松山英樹が優勝したマスターズで2位に入り一躍脚光を浴びたウィル・ザラトリスにとってもっとも思い出深いのが09年、13歳のクリスマス。ツリーの下に置かれたプレゼントをすべて開けたがサンタに頼んだものがない。
「新しいアイアンセットがどうしても欲しかったんです。それまで使っていたのは溝がすり減って8番から下はそれこそ溝ゼロ。プレゼントを開け終わったとき父がこう言いました。雨が降る前に落ち葉を掃いてしまいなさい、ってね。で、熊手を取りに行くとそこに箱があった。中身は新品のアイアンセット! タイトリストの『712 MB』でした。あれは忘れられないなぁ」
元世界ナンバー1、ルーク・ドナルドにも同じような体験がある。12歳のルーク少年にサンタが届けてくれたのがアイアンセット。「人生初のアイアンのフルセット。しかもセベ(バレステロス)のクラブでした。最高なんてものじゃなかった」
ジャスティン・トーマスの思い出はこうだ。「何歳だったか忘れたけれど、クリスマスの日に床に座ってプレゼントを開けていたらソファーの下に箱があるのに気づいたんです。引っ張り出してみたらスコッティキャメロンのパター。今でもそれは持っています。最高にイケてる贈り物でしたよ」
ケビン・ナの思い出はプロになってからのこと。11年のクリスマスに届いたプレゼントの箱を開けると涙が溢れたというのだが、その訳は?

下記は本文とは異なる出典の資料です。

/-- `(1, 4, 3, 2, 5, 6) ∈ Ĩ₀(13, 6)`: `L(13 : 1, 2², 2⁴)` with complementary weights `(2, 5, 6)` (Ikeda: `(2, 2³, 2⁵) ≡ (2, 8, 6)`).
[cite: Ikeda1980, §4 Example (I) Case (ii)] -/
theorem isIkedaWeights_thirteen_append_one_four_three : IsIkedaWeights 13 (Fin.append ![1, 4, 3] ![2, 5, 6]) := by
  have e : Fin.append ![(1 : ℤ), 4, 3] ![2, 5, 6] = ![1, 4, 3, 2, 5, 6] := by
    ext i; fin_cases i <;> rfl
  rw [e]
  exact
    { isCoprime := fun i ↦ by fin_cases i <;> rw [Int.isCoprime_iff_gcd_eq_one] <;> rfl
      not_dvd_sub := fun i j hij ↦ by fin_cases i <;> fin_cases j <;> simp at hij ⊢
      not_dvd_add := fun i j hij ↦ by fin_cases i <;> fin_cases j <;> simp at hij ⊢ }

/-- **IKEDA'S 5-DIMENSIONAL EXAMPLE (I)(ii), FIRST PAIR: `L(13 : 1, 2, 4)` and `L(13 : 1, 4, 8)` ARE ISOSPECTRAL** — both have
`|A_q(ω)| = 0` in Ikeda's table, so Proposition 1.7 and Proposition 2.6 apply ("By Proposition 1.7 and 2.6, the lens spaces `L(13: 1,
2, 2²)` and `L(13: 1, 2², 2³)` are isospectral to each other"). [cite: Ikeda1980, §4 Example (I) Case (ii)] -/
theorem lensSpaceMultiplicity_thirteen_one_two_four_eq (m : ℕ) :
    lensSpaceMultiplicity 13 ![1, 2, 4] m = lensSpaceMultiplicity 13 ![1, 4, 8] m := by
  haveI := fact_prime_thirteen
  refine (lensSpaceMultiplicity_eq_iff_ikedaPolynomial_eq (n := 2) (k := 3) (by norm_num)
    isIkedaWeights_thirteen_append_one_two_four isIkedaWeights_thirteen_append_one_four_eight (by norm_num)).mpr ?_ m
  refine isIkedaWeights_thirteen_append_one_two_four.append_right.ikedaPolynomial_fin_three_eq
    isIkedaWeights_thirteen_append_one_four_eight.append_right ?_
  simp only [Matrix.cons_val_zero, Matrix.cons_val_one, Matrix.cons_val]
  norm_num

/-- **… SECOND PAIR: `L(13 : 1, 2, 8)` and `L(13 : 1, 4, 3)` ARE ISOSPECTRAL** (both have `|A_q(ω)| = 1`: `3 + 4 + 6 ≡ 0 ≡ 2 + 5 + 6`)
("and also the lens spaces `L(13: 1, 2, 2³)`, `L(13: 1, 2², 2⁴)` are isospectral"). [cite: Ikeda1980, §4 Example (I) Case (ii)] -/
theorem lensSpaceMultiplicity_thirteen_one_two_eight_eq (m : ℕ) :
    lensSpaceMultiplicity 13 ![1, 2, 8] m = lensSpaceMultiplicity 13 ![1, 4, 3] m := by
  haveI := fact_prime_thirteen
  refine (lensSpaceMultiplicity_eq_iff_ikedaPolynomial_eq (n := 2) (k := 3) (by norm_num)
    isIkedaWeights_thirteen_append_one_two_eight isIkedaWeights_thirteen_append_one_four_three (by norm_num)).mpr ?_ m
  refine isIkedaWeights_thirteen_append_one_two_eight.append_right.ikedaPolynomial_fin_three_eq
    isIkedaWeights_thirteen_append_one_four_three.append_right ?_
  simp only [Matrix.cons_val_zero, Matrix.cons_val_one, Matrix.cons_val]
  norm_num

/-- … while the two pairs are NOT isospectral to each other (`|A_q| = 0` versus `1`): already `dim E_{3·7}` differs, `4 ≠ 2`.
[cite: Ikeda1980, §4 Example (I) Case (ii) and Proposition 1.7] -/
theorem lensSpaceMultiplicity_thirteen_one_two_four_ne : lensSpaceMultiplicity 13 ![1, 2, 4] 3 ≠ lensSpaceMultiplicity 13 ![1, 2, 8] 3 := by
  decide

/-- The homotopy criterion of Theorem 2.2 with `l` reduced mod `13`, `n = 3`. [folklore] -/
private theorem prod_modEq_reduce_three {P S e l : ℤ} (h : S ≡ e * l ^ 3 * P [ZMOD 13]) :
    S % 13 = (e * (l % 13) ^ 3 * P) % 13 :=
  h.trans ((((Int.mod_modEq l 13).symm.pow 3).mul_left e).mul_right P)

/-- **ISOSPECTRAL 5-MANIFOLDS WHICH ARE NOT HOMOTOPY EQUIVALENT: `L(13 : 1, 2, 4) ≄ L(13 : 1, 4, 8)`** — `1·4·8 = 32 ≢ ±l³·8 (mod 13)`
for every `l` (the cubes mod 13 are `0, ±1, ±5`), so Theorem 2.2 excludes a homotopy equivalence ("these isospectral lens spaces are
non-homotopy equivalent to each other. This fact follows easily from the facts `rⁿ = 2³ ≡ 8 (mod 13)` and `(2³)² ≡ −1 (mod 13)`, and
Theorem 2.2"). [cite: Ikeda1980, §4 Example (I) Case (ii) and Theorem 2.2] -/
theorem not_lensWeightsHomotopyEquivalent_thirteen_one_two_four :
    ¬LensWeightsHomotopyEquivalent 13 ![1, 2, 4] ![1, 4, 8] := by
  rintro ⟨l, e, he, h⟩
  have key := prod_modEq_reduce_three h
  have h0 : 0 ≤ l % 13 := Int.emod_nonneg _ (by norm_num)
  have h1 : l % 13 < 13 := Int.emod_lt_of_pos _ (by norm_num)
  generalize l % 13 = r at key h0 h1
  rcases he with rfl | rfl <;> interval_cases r <;> revert key <;> decide

/-- **… and `L(13 : 1, 2, 8) ≄ L(13 : 1, 4, 3)`** (`1·4·3 = 12 ≢ ±l³·16 (mod 13)` for every `l`). [cite: Ikeda1980, §4 Example (I)
Case (ii) and Theorem 2.2] -/
theorem not_lensWeightsHomotopyEquivalent_thirteen_one_two_eight :
    ¬LensWeightsHomotopyEquivalent 13 ![1, 2, 8] ![1, 4, 3] := by
  rintro ⟨l, e, he, h⟩
  have key := prod_modEq_reduce_three h
  have h0 : 0 ≤ l % 13 := Int.emod_nonneg _ (by norm_num)
  have h1 : l % 13 < 13 := Int.emod_lt_of_pos _ (by norm_num)
  generalize l % 13 = r at key h0 h1
  rcases he with rfl | rfl <;> interval_cases r <;> revert key <;> decide

end ExamplesDimFive

end Literature.Analysis.InnerProduct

01年にプロ入りした彼は05年の全米プロでメジャーデビューを果たす。そのとき彼が自分に課したのが、出場したメジャーの優勝者のサインが入ったピンフラッグをコレクションするというミッション。11年にはサイン入りフラッグのコレクションが10枚に達していた。
しかし1枚だけ足りないフラッグがあった。メジャー初出場した05年バルタスロールで優勝したフィル・ミケルソンのサインが入ったフラッグだ。出場するたびフラッグの数は増えるが肝心の1枚が足りない。やるせない思いを抱えたナの心を満たしたのが相棒(キャディ)ケニー・ハームス。

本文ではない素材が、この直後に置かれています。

import Summits.QuantumFields.QCD.Theorems.PauliWegnerSeaFMClosureUnquenchedRepairedC2BetaFloor
import Summits.QuantumFields.QCD.Theorems.PauliWegnerSeaFMClosureUnquenchedClosureC1Aux2

/-!
# Crux `FMClosureUnquenched` (K2, stmt-QuantumFields-11512), line `von-mises-circles` — the SPLIT of clause (ii)
# into its outward and inward halves (continuation lead c3)

Registered sub-goals `clauseII_of_split` and `outwardGuard_eventually_false` of the crux's skeleton
(`Cruxes/FMClosureUnquenched/Lines/von_mises_circles_c2.lean`, lead c3 registry).

* `conclusion_of_outward_of_inward` — an OUTWARD decay bound (clause (ii) for `K (1 + |log a_k|) ≤ a_k ‖v‖`, the
  conclusion of the landed `closure_from_betaFloor` / `coreOutward_of_twoStarBounds_farStability`) and an INWARD
  decay bound inside the same log window, each at its own exponent, merge into the crux's `Conclusion` VERBATIM
  (Lyapunov lowering of the exponent, `c1_cruxMoment_rpow_le`).
* `clauseII_of_split` — for `N_f ≤ 16` and a regularisation whose massless scheme scales asymptotically (what
  `ChiralOneScaleTrajectory` supplies), the averaged two-star package `∀ N_f, TwoStarBounds N_f`, far stability
  `∀ N_f, FarStability N_f` and the INWARD core (decay inside every log window, k-uniform constant) turn the one-scale
  `Input` AS TYPED into the `Conclusion` AS TYPED: exactly the shape in which `PauliWegnerSea.closes` consumes K2.
* `outwardGuard_eventually_false` — the excluded window of an outward-only clause has DIVERGENT physical radius
  `K (1 + |log a_k|)`; on every ball of fixed physical radius the outward guard is eventually void.  (So the inward
  half is not droppable: an outward-only clause (ii) bounds no continuum two-point function at a fixed separation.)

References: Aizenman–Schenker–Friedrich–Hundertmark, CMP 224 (2001) 219, Thm 2 [AizenmanEtAl2001] (the outward
bootstrap); the merge and the divergence are elementary.
-/

noncomputable section

namespace Summit.QuantumFields.QCD.Theorems.VonMisesCirclesC3

open scoped BigOperators Topology
open MeasureTheory Filter
open Literature.MathematicalPhysics.QuantumFieldTheory Literature.MathematicalPhysics.QuantumLattice
  Literature.Probability.LatticeModels
open Summit.QuantumFields.QCD.Theorems.VonMisesCircles Summit.QuantumFields.QCD.Theorems.VonMisesCirclesC1
  Summit.QuantumFields.QCD.Theorems.VonMisesCirclesC2

/-! ## 1. Merging an outward and an inward decay bound into the crux's `Conclusion` -/

/-- One-region step: a decay bound for `cruxMoment` at exponent `sᵢ ≤ 1` passes to every smaller exponent `s`, with
constant `max Cᵢ 1` and rate `δᵢ s / sᵢ` (Lyapunov lowering under the phase-quenched probability measure). [folklore] -/
theorem lower_decay {Nf : ℕ} {s sᵢ δᵢ Cᵢ : ℝ} (hs0 : 0 < s) (hsi1 : sᵢ ≤ 1) (hle : s ≤ sᵢ)
    (β : ℝ) (mq : Fin Nf → ℝ) (S : ℕ) (f : Fin Nf) (v : Literature.Probability.LatticeModels.Site 4)
    (t : ℝ) (h : cruxMoment Nf β mq S f v sᵢ ≤ Cᵢ * Real.exp (-(δᵢ * t))) :
    cruxMoment Nf β mq S f v s ≤ max Cᵢ 1 * Real.exp (-(δᵢ * (s / sᵢ) * t)) := by
  have hsi : 0 < sᵢ := lt_of_lt_of_le hs0 hle
  have hr0 : 0 < s / sᵢ := div_pos hs0 hsi
  have hr1 : s / sᵢ ≤ 1 := (div_le_one hsi).mpr hle
  have hC1 : (1 : ℝ) ≤ max Cᵢ 1 := le_max_right _ _
  have hC0 : 0 ≤ max Cᵢ 1 := zero_le_one.trans hC1
  have h' : cruxMoment Nf β mq S f v sᵢ ≤ max Cᵢ 1 * Real.exp (-(δᵢ * t)) :=
    h.trans (mul_le_mul_of_nonneg_right (le_max_left _ _) (Real.exp_pos _).le)
  calc cruxMoment Nf β mq S f v s
      ≤ (cruxMoment Nf β mq S f v sᵢ) ^ (s / sᵢ) := c1_cruxMoment_rpow_le β mq S f v hs0 hle hsi1
    _ ≤ (max Cᵢ 1 * Real.exp (-(δᵢ * t))) ^ (s / sᵢ) :=
        Real.rpow_le_rpow (c1_cruxMoment_nonneg β mq S f v sᵢ) h' hr0.le
    _ = (max Cᵢ 1) ^ (s / sᵢ) * Real.exp (-(δᵢ * (s / sᵢ) * t)) := by
        rw [Real.mul_rpow hC0 (Real.exp_pos _).le, ← Real.exp_mul]
        congr 2
        ring
    _ ≤ max Cᵢ 1 * Real.exp (-(δᵢ * (s / sᵢ) * t)) := by
        apply mul_le_mul_of_nonneg_right _ (Real.exp_pos _).le
        calc (max Cᵢ 1) ^ (s / sᵢ) ≤ (max Cᵢ 1) ^ (1 : ℝ) := Real.rpow_le_rpow_of_exponent_le hC1 hr1
          _ = max Cᵢ 1 := Real.rpow_one _

/-- **Outward ∧ inward ⇒ clause (ii) verbatim** for one `(N_f, reg, m)`: an outward decay bound beyond the log window
`K (1 + |log a_k|) ≤ a_k ‖v‖` (any `K`, exponent `s₁`) and an inward decay bound inside EVERY log window (its own
exponent per window) give the crux's `Conclusion` (`s = min s₁ s₂`, `δ = min`, `C = max`). [folklore] -/
theorem conclusion_of_outward_of_inward {Nf : ℕ} (reg : QCDRegularisation Nf) (m : Fin Nf → ℝ)
    (hout : ∃ s δ C K : ℝ, 0 < s ∧ s < 1 ∧ 0 < δ ∧ ∀ᶠ k in atTop, ∀ S : ℕ, reg.L k ≤ S →
      ∀ (f : Fin Nf) (v : Literature.Probability.LatticeModels.Site 4), v ∈ box 4 S →
        K * (1 + |Real.log (reg.a k)|) ≤ reg.a k * ‖v‖ →
          cruxMoment Nf (reg.β k) (bareMass reg m k) S f v s ≤ C * Real.exp (-(δ * (reg.a k * ‖v‖))))
    (hin : ∀ K : ℝ, ∃ s δ C : ℝ, 0 < s ∧ s < 1 ∧ 0 < δ ∧ ∀ᶠ k in atTop, ∀ S : ℕ, reg.L k ≤ S →
      ∀ (f : Fin Nf) (v : Literature.Probability.LatticeModels.Site 4), v ∈ box 4 S →
        reg.a k * ‖v‖ ≤ K * (1 + |Real.log (reg.a k)|) →
          cruxMoment Nf (reg.β k) (bareMass reg m k) S f v s ≤ C * Real.exp (-(δ * (reg.a k * ‖v‖)))) :
    Conclusion Nf reg m := by
  obtain ⟨s₁, δ₁, C₁, K, hs₁, hs₁1, hδ₁, hev₁⟩ := hout
  obtain ⟨s₂, δ₂, C₂, hs₂, hs₂1, hδ₂, hev₂⟩ := hin K
  have hs0 : 0 < min s₁ s₂ := lt_min hs₁ hs₂
  refine ⟨min s₁ s₂, min (δ₁ * (min s₁ s₂ / s₁)) (δ₂ * (min s₁ s₂ / s₂)), max (max C₁ 1) (max C₂ 1), hs0,
    lt_of_le_of_lt (min_le_left _ _) hs₁1,
    lt_min (mul_pos hδ₁ (div_pos hs0 hs₁)) (mul_pos hδ₂ (div_pos hs0 hs₂)), ?_⟩
  filter_upwards [hev₁, hev₂] with k hk₁ hk₂ S hS f v hv
  have ht : 0 ≤ reg.a k * ‖v‖ := mul_nonneg (reg.a_pos k).le (norm_nonneg v)
  have hM : 0 ≤ max (max C₁ 1) (max C₂ 1) :=
    le_trans (zero_le_one.trans (le_max_right _ _)) (le_max_left _ _)
  rcases le_total (K * (1 + |Real.log (reg.a k)|)) (reg.a k * ‖v‖) with hfar | hnear
  · calc cruxMoment Nf (reg.β k) (bareMass reg m k) S f v (min s₁ s₂)
        ≤ max C₁ 1 * Real.exp (-(δ₁ * (min s₁ s₂ / s₁) * (reg.a k * ‖v‖))) :=
          lower_decay hs0 hs₁1.le (min_le_left _ _) _ _ S f v _ (hk₁ S hS f v hv hfar)
      _ ≤ max (max C₁ 1) (max C₂ 1) *
            Real.exp (-(min (δ₁ * (min s₁ s₂ / s₁)) (δ₂ * (min s₁ s₂ / s₂)) * (reg.a k * ‖v‖))) := by
          apply mul_le_mul (le_max_left _ _) _ (Real.exp_pos _).le hM
          exact Real.exp_le_exp.mpr (neg_le_neg (mul_le_mul_of_nonneg_right (min_le_left _ _) ht))
  · calc cruxMoment Nf (reg.β k) (bareMass reg m k) S f v (min s₁ s₂)
        ≤ max C₂ 1 * Real.exp (-(δ₂ * (min s₁ s₂ / s₂) * (reg.a k * ‖v‖))) :=
          lower_decay hs0 hs₂1.le (min_le_right _ _) _ _ S f v _ (hk₂ S hS f v hv hnear)
      _ ≤ max (max C₁ 1) (max C₂ 1) *
            Real.exp (-(min (δ₁ * (min s₁ s₂ / s₁)) (δ₂ * (min s₁ s₂ / s₂)) * (reg.a k * ‖v‖))) := by
          apply mul_le_mul (le_max_right _ _) _ (Real.exp_pos _).le hM
          exact Real.exp_le_exp.mpr (neg_le_neg (mul_le_mul_of_nonneg_right (min_le_right _ _) ht))

/-! ## 2. Clause (ii) as typed from the split, in the shape `closes` consumes it -/

/-- **Clause (ii) AS TYPED from the averaged two-star package, far stability and the inward core, on asymptotically free
trajectories** (registered sub-goal `clauseII_of_split`): for `N_f ≤ 16` and a regularisation whose massless scheme scales
asymptotically, `(∀ N_f, TwoStarBounds N_f) → (∀ N_f, FarStability N_f) → (inward core) → ∀ m > 0, Input → Conclusion`.
The outward half is the landed `closure_from_betaFloor` (its coupling floor discharged by
`betaFloor_of_hasAsymptoticScaling`); the inward core is the NEW crux (decay inside every log window
`a_k ‖v‖ ≤ K (1 + |log a_k|)` with a k-uniform constant, for every `N_f`, regularisation and mass tuple satisfying the
one-scale input). [cite: AizenmanEtAl2001, Thm 2] -/
theorem clauseII_of_split :
    (∀ Nf : ℕ, TwoStarBounds Nf) → (∀ Nf : ℕ, FarStability Nf) →
    (∀ (Nf : ℕ) (reg : QCDRegularisation Nf) (m : Fin Nf → ℝ), (∀ f, 0 < m f) → Input Nf reg m →
      ∀ K : ℝ, ∃ s δ C : ℝ, 0 < s ∧ s < 1 ∧ 0 < δ ∧ ∀ᶠ k in atTop, ∀ S : ℕ, reg.L k ≤ S →
        ∀ (f : Fin Nf) (v : Literature.Probability.LatticeModels.Site 4), v ∈ box 4 S →
          reg.a k * ‖v‖ ≤ K * (1 + |Real.log (reg.a k)|) →
            cruxMoment Nf (reg.β k) (bareMass reg m k) S f v s ≤ C * Real.exp (-(δ * (reg.a k * ‖v‖)))) →
    ∀ (Nf : ℕ), Nf ≤ 16 → ∀ (reg : QCDRegularisation Nf), (reg.scheme 0 0 0).HasAsymptoticScaling →
      ∀ (m : Fin Nf → ℝ), (∀ f, 0 < m f) → Input Nf reg m → Conclusion Nf reg m := by
  intro hT hF hin Nf hNf reg hAS m hm hInput
  obtain ⟨s, δ, C, K₀, ℓ₀, hs0, hs1, hδ, _hC, hwin, -, hdec⟩ :=
    closure_from_betaFloor Nf reg m (hT Nf) (hF Nf) collarResolventBounds_holds (hoppingDecay_holds Nf)
      (betaFloor_of_hasAsymptoticScaling hNf reg 0 0 0 hAS) hInput
  refine conclusion_of_outward_of_inward reg m ⟨s, δ, C, K₀, hs0, hs1, hδ, ?_⟩ (hin Nf reg m hm hInput)
  filter_upwards [hwin, hdec] with k hkwin hk S hS f v hv hfar
  have hℓ : (ℓ₀ k f : ℝ) ≤ ‖v‖ := by
    have ha : 0 < reg.a k := reg.a_pos k
    have h1 : (ℓ₀ k f : ℝ) * reg.a k ≤ reg.a k * ‖v‖ := (hkwin f).trans hfar
    nlinarith
  exact hk S hS f v hv hℓ

/-! ## 3. The inward half cannot be dropped: the outward guard is void at every fixed physical distance -/

/-- The physical radius `K (1 + |log a_k|)` of the window excluded by an outward-only clause DIVERGES along every
regularisation (`a_k → 0⁺`). [folklore] -/
theorem tendsto_logWindow_atTop {Nf : ℕ} (reg : QCDRegularisation Nf) {K : ℝ} (hK : 0 < K) :
    Tendsto (fun k => K * (1 + |Real.log (reg.a k)|)) atTop atTop := by
  have h1 : Tendsto reg.a atTop (𝓝[>] 0) :=
    tendsto_nhdsWithin_iff.mpr ⟨reg.tendsto_a, Eventually.of_forall fun k => reg.a_pos k⟩
  have h2 : Tendsto (fun k => Real.log (reg.a k)) atTop atBot := Real.tendsto_log_nhdsGT_zero.comp h1
  have h3 : Tendsto (fun k => |Real.log (reg.a k)|) atTop atTop := tendsto_abs_atBot_atTop.comp h2
  exact (tendsto_atTop_add_const_left _ 1 h3).const_mul_atTop hK

/-- **On every ball of fixed physical radius `r` the outward guard is eventually false** (registered sub-goal
`outwardGuard_eventually_false`): for all large `k`, no `v` with `a_k ‖v‖ ≤ r` satisfies `K (1 + |log a_k|) ≤ a_k ‖v‖`.
So an outward-only clause (ii) says nothing about the continuum two-point function at any fixed separation — the
inward half of the split is where fixed-distance physics lives. [folklore] -/
theorem outwardGuard_eventually_false :
    ∀ (Nf : ℕ) (reg : QCDRegularisation Nf) (K : ℝ), 0 < K → ∀ r : ℝ,
      ∀ᶠ k in atTop, ∀ v : Literature.Probability.LatticeModels.Site 4,
        reg.a k * ‖v‖ ≤ r → ¬ (K * (1 + |Real.log (reg.a k)|) ≤ reg.a k * ‖v‖) := by
  intro Nf reg K hK r
  filter_upwards [(tendsto_logWindow_atTop reg hK).eventually_gt_atTop r] with k hk v hv h
  exact absurd (h.trans hv) (not_le.mpr hk)

end Summit.QuantumFields.QCD.Theorems.VonMisesCirclesC3

end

「ケニーがオークションサイトでミケルソンのサイン入りフラッグを落札してくれたんです。多分400ドル(4万円強)くらいしたと思う。箱を開けた途端込み上げてくるものがありました。そこに愛情が詰まっていたから」とナ。今ではフラッグのコレクションが41枚まで増えたという。
そして21年のクリスマス、ナは自身のSNSに22年のマスターズ招待状の写真をアップ。「ゴルフ界で最高の招待状! このクリスマスプレゼントが欲しかった」とコメントした。
ハリス・イングリッシュも初優勝した13年のクリスマスに届いた招待状が忘れられないという。「届くのを忘れていて、パッと見、結婚式か何かの招待状かと思ったんです。裏を返したらオーガスタから。心臓の鼓動が一気に早まりました。あれは最高だったな」
ゴルファーにとってこの時期に届くマスターズの招待状は生涯忘れられない贈り物になる。